EXERCISE INSTRUCTIONS: Below is a block of entries; repeat exactly the lines starting at the line that contains "(h : splitBlowupDynamicsStepWith" and ending at the line that contains "C₁ → 0 ≤ C₂ →", both included.

LISTED RECORDS:
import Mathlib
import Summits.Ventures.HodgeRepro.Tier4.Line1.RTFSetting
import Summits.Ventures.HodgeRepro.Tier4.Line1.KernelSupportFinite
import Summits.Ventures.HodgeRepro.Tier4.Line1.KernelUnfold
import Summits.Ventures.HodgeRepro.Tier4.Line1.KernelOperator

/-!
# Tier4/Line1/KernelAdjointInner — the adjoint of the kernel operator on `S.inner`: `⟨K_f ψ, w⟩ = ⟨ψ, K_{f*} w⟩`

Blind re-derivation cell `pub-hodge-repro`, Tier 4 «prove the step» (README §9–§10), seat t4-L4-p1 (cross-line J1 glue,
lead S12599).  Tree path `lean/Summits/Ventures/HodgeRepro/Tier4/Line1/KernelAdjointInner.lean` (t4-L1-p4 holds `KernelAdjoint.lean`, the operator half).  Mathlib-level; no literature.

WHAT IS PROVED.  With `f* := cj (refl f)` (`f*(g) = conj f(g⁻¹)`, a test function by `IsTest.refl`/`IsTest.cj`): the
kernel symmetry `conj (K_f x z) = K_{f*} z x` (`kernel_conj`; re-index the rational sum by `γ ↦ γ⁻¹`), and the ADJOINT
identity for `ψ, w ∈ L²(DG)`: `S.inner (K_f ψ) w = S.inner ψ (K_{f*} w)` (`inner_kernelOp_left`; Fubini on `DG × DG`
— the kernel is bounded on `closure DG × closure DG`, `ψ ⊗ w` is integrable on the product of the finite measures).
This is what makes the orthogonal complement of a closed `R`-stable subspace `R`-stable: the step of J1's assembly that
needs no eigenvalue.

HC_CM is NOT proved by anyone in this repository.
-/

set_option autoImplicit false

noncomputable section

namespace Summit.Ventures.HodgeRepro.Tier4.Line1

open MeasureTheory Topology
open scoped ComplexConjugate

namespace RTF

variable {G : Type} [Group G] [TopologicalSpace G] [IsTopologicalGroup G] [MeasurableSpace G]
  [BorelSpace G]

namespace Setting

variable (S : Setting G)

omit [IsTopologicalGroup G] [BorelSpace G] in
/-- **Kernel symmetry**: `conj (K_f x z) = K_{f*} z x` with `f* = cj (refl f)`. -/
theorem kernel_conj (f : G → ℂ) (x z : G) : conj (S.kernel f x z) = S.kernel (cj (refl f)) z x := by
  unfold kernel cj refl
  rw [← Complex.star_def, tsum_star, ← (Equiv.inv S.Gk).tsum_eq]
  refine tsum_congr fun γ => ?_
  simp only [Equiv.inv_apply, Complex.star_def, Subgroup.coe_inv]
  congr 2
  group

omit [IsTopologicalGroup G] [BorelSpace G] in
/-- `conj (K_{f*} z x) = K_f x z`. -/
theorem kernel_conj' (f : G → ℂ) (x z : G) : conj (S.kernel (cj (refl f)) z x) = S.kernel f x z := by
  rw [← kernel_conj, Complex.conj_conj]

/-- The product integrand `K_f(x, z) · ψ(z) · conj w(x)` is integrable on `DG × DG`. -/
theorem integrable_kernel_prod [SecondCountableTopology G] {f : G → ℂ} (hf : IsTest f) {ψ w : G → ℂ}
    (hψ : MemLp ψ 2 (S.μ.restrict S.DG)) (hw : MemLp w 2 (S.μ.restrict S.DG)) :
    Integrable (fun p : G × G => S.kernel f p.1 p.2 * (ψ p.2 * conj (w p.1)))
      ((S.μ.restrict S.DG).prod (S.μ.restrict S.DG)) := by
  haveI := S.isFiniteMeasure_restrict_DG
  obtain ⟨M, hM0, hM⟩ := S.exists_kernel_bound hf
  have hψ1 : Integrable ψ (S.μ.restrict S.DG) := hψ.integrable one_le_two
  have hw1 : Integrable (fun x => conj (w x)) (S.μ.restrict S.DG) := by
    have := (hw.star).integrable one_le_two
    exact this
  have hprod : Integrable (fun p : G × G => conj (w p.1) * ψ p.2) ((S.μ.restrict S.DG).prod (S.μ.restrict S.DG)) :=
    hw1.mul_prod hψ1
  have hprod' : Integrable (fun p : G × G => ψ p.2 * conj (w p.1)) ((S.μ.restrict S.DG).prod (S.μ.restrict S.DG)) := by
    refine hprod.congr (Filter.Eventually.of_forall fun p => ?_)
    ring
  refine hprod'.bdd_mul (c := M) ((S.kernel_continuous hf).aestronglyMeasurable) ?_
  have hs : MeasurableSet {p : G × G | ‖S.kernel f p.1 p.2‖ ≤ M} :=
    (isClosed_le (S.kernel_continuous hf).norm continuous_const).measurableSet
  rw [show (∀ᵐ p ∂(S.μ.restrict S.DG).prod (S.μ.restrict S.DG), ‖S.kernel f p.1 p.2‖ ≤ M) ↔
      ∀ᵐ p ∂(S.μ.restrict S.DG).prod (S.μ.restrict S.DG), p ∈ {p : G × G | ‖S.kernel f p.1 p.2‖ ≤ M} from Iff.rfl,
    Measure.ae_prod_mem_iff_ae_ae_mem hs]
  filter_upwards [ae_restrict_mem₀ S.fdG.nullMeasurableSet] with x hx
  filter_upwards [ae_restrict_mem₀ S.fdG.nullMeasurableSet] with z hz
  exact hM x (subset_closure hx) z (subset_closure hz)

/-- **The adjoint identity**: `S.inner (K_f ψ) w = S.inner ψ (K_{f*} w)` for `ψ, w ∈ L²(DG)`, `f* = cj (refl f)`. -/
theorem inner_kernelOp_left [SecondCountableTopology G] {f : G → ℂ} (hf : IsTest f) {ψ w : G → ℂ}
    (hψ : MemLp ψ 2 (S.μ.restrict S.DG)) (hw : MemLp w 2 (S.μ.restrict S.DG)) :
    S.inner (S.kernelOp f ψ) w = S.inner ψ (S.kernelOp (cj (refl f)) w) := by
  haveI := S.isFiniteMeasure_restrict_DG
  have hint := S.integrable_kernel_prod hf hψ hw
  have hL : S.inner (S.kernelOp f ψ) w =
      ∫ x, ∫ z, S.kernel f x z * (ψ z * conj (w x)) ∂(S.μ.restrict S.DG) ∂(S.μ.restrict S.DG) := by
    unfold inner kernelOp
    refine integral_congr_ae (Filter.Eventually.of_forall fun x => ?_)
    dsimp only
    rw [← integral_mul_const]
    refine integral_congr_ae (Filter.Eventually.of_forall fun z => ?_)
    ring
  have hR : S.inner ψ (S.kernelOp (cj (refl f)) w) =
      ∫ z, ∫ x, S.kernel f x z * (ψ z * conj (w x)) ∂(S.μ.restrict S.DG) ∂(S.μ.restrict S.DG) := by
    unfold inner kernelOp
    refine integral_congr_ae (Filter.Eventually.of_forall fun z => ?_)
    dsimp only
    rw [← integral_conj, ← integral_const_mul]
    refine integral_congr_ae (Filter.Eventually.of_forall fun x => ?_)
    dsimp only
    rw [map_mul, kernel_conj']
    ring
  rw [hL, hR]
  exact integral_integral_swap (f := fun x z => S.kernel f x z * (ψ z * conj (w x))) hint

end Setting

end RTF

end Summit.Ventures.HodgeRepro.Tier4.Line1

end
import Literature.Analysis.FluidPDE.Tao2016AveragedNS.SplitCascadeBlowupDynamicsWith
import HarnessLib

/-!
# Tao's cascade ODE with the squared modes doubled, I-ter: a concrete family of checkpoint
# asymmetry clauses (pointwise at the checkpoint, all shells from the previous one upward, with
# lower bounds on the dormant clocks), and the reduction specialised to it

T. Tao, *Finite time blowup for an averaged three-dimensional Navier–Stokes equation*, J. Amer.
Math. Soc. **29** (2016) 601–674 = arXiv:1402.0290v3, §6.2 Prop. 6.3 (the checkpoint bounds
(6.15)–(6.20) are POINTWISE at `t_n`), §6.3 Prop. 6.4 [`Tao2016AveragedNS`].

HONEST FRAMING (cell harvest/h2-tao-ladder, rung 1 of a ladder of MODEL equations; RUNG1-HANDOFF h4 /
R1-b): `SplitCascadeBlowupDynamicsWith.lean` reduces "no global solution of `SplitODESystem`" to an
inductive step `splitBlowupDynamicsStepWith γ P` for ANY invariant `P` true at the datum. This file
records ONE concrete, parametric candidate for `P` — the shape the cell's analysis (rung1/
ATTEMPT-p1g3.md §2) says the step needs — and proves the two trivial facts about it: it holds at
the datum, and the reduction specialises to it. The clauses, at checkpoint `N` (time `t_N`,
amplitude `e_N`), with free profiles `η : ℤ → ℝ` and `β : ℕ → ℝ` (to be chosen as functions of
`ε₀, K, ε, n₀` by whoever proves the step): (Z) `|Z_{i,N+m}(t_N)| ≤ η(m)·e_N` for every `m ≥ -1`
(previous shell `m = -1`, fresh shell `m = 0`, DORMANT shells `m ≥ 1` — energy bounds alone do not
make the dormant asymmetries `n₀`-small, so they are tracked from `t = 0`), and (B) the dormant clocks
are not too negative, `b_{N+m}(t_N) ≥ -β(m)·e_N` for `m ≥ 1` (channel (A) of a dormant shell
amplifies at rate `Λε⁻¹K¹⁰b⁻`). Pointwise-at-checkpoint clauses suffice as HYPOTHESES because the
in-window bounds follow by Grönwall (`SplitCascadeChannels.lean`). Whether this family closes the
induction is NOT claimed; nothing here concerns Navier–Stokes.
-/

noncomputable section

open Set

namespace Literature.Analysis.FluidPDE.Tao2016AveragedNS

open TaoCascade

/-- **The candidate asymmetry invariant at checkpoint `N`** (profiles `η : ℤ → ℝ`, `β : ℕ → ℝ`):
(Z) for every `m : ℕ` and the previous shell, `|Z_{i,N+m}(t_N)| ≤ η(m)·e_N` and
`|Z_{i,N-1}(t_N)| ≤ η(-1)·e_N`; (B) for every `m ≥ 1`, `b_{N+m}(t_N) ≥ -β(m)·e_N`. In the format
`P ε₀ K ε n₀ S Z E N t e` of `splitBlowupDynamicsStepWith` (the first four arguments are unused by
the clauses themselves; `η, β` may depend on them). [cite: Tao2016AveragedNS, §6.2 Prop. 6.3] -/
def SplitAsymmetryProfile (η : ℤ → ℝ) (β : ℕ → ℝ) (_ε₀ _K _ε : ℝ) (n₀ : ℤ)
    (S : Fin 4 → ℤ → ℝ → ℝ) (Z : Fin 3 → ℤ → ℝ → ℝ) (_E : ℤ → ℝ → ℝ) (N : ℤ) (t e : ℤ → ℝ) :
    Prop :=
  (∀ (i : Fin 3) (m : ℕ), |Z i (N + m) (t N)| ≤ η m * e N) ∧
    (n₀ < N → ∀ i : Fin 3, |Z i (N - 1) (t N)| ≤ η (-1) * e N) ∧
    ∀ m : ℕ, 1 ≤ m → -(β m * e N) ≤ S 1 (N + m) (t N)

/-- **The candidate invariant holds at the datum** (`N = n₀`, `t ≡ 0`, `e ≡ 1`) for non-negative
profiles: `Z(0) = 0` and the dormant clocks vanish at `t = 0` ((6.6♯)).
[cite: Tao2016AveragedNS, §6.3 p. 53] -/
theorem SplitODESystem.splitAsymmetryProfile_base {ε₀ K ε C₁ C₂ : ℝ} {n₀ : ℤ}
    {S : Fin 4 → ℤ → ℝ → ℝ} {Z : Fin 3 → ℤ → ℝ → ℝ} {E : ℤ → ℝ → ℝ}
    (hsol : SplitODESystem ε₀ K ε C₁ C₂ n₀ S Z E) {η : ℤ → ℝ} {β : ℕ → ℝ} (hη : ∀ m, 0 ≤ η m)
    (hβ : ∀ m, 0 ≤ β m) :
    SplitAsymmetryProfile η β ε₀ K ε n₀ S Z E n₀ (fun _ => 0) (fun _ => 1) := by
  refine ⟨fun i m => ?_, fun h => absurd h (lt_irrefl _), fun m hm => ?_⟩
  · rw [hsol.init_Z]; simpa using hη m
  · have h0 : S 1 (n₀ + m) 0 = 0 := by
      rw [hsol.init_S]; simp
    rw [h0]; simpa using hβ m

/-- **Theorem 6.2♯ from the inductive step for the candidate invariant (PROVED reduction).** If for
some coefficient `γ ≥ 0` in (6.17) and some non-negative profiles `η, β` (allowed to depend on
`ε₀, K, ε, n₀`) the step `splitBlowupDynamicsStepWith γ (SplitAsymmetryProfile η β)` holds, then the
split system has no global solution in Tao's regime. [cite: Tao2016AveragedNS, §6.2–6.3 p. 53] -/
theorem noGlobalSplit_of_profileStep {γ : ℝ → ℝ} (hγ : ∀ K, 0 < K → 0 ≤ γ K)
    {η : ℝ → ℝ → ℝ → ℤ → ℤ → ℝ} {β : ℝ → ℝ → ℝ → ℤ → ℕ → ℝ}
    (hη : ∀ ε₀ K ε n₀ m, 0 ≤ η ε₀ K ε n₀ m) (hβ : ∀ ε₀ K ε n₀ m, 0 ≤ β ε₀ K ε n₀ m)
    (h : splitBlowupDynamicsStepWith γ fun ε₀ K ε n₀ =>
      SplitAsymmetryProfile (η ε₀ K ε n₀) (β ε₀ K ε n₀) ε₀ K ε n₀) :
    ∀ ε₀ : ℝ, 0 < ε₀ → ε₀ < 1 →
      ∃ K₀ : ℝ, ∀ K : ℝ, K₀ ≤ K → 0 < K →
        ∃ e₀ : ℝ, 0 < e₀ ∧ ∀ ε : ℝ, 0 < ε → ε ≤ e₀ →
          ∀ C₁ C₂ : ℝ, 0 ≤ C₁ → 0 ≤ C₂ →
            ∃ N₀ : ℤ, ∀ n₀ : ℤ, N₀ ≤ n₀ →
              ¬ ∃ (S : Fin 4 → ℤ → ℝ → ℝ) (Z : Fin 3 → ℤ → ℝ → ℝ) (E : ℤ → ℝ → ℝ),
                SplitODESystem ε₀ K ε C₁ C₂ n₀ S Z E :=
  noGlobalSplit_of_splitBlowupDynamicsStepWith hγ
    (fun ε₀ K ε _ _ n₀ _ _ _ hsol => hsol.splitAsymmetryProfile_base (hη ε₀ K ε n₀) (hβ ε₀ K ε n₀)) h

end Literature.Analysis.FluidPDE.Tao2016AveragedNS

OUTPUT OF THE TASK:
    (h : splitBlowupDynamicsStepWith γ fun ε₀ K ε n₀ =>
      SplitAsymmetryProfile (η ε₀ K ε n₀) (β ε₀ K ε n₀) ε₀ K ε n₀) :
    ∀ ε₀ : ℝ, 0 < ε₀ → ε₀ < 1 →
      ∃ K₀ : ℝ, ∀ K : ℝ, K₀ ≤ K → 0 < K →
        ∃ e₀ : ℝ, 0 < e₀ ∧ ∀ ε : ℝ, 0 < ε → ε ≤ e₀ →
          ∀ C₁ C₂ : ℝ, 0 ≤ C₁ → 0 ≤ C₂ →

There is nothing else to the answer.